William Mandella, protagonist of The Forever War, lives with his wife Marygay on the icy worldMiddle Finger, a planet of the Mizar system. Dissatisfied with the state of their society, they eventually decide to jump forward in time, using the time dilation of interstellar travel. Their intention is to travel for 10 subjective years, at relativistic speeds, into the future, during which 40,000 Earth years will have passed on Middle Finger. They, along with other Forever War veterans and other disenchanted humans on Middle Finger, hope that whatever they will find upon their return will be more to their liking. This requires the consent of the posthumangroup mind now known as 'Man', and of the alien group mind Tauran race. When permission is denied, William and allies hijack the ship. After Marygay and William head away from their planet, a series of unexplained occurrences happen and the ship starts to lose antimatter mysteriously. They abandon the ship and return home. Instead of the intended 40,000 years, they have only been away 24 Earth years. Upon arrival, they find the planet still intact, but seemingly vacant; everyone having literally disappeared at the same time as the incident on their ship. They then return to Earth and in the course of the investigation they discover a shape-shifting being posing as an android cowboy at a western-themed amusement park. This being has been on Earth and the other inhabited planets for millennia and is not certain of its own origin. It also has no idea what happened to the denizens of Earth. The resolution involves a god who evidently created the universe as an experiment. This god explains that the action of leaving the galaxy on a 40,000 year round-trip is similar to a laboratory mouse escaping its cage.
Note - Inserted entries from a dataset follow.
import Summits.CriticalPhenomena.PercolationContinuityZ3.Theorems.PercNearOneGluingNoHeavyLowerTailKNGoodTwoMarkCells
import HarnessLib

/-!
# `NoHeavyLowerTail` (stmt-CriticalPhenomena-4575) — from the two-mark inequality (II) to Kozma–Nitzan's box:
# the cluster-domination endpoint (prim-hp-2 gen 28, MEMO-gen26 §2 / MEMO-gen28 §5; part 4)

Support file (`--supports stmt-CriticalPhenomena-4575`, hull-port prover `prim-hp-2`, gen 28).  No definitions, no
named facts, no sorries; standard axioms.

Setting (MEMO-gen26 §1–2): one finite weighted graph (think `G − b`), an observer `o`, a loser `c` and two competitors
`a, t`.  Kozma–Nitzan's pre-FKG inequality (3) at `|A| = 3` for EVERY graph follows ("b-revelation") from the cluster
domination GF(2): `μ_o := Law(C_o ; o ↔ {a,t}, c ∉ C_o) ≽ λ_a·Law(C_a ; c ∉ C_a) + λ_t·Law(C_t ; c ∉ C_t)` for one point
`(λ_a, λ_t)` of the box `λ_a ≥ κ_a := μ(o ∈ C_a | a ↮ t, a ↮ c)`, `λ_t ≥ κ_t`, `λ_a μ(a↮c) + λ_t μ(t↮c) = μ(o ↔ {a,t}, o ↮ c)`.
THIS FILE proves the bookkeeping of the box ENDPOINT `λ_a = κ_a`: for every up-family `𝒰` of vertex sets,

  BHK (source `{a}`, sinks `{t,c}`)  +  (II) for `(s, x, o, a) := (t, c, o, a)` and `E = {C_t ∈ 𝒰}`
      ⟹  `μ_o(𝒰) ≥ κ_a·ν_a(𝒰) + λ_t·ν_t(𝒰)`,  `λ_t = [μ(t~o, t↮c) − κ_a μ(t~a, t↮c)] / μ(t↮c)`   (denominator-free),

* `KNGoodTwoMark.dominance_endpoint_of_tilt` — the bridge, with (II) (in the exact denominator-free shape of
  `filter_tilt` / `cov_tilt_of_no_sinkpath`, constant `κ_a`) as a HYPOTHESIS;
* `KNGoodTwoMark.tilt_weaken` — (II) with a larger constant implies (II) with a smaller one (`Cov_Q(A,E) ≥ 0`, BHK);
* (part 5, `…KNGoodTwoMarkDominanceCases.lean`): the UNCONDITIONAL corollaries for up-families inside `{a ∈ W}`
  (from `filter_tilt`) and for all up-families when `μ(a~c, t↮c) = 0` (from `cov_tilt_of_no_sinkpath`).
So GF(2) at the box endpoint — hence KN (3) at `|A| = 3` once the b-revelation is formalised — is reduced inside the tree
to the single inequality (II) of MEMO-gen26 §3.
[cite: VandenbergHaggstromKahn2005, Thms. 1.1–1.5 (pp. 3–8)] [cite: KozmaNitzan2024, §2.2 Lemmas 1–2 (pp. 5–6), §3 (pp. 7–12)]
-/

noncomputable section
Eventually "God" restores the inhabitants, who have been stored in stasis.
Reception
F&SF reviewer Charles de Lint praised the novel, declaring "Forever Free is everything good science fiction should be but so often isn't: a grand adventure into what it means to be human, told through rich characterization and thoughtful scientific speculation that doesn't lag for a moment." Kirkus Reviews panned the book as a "belated, and truly terrible, sequel" to The Forever War.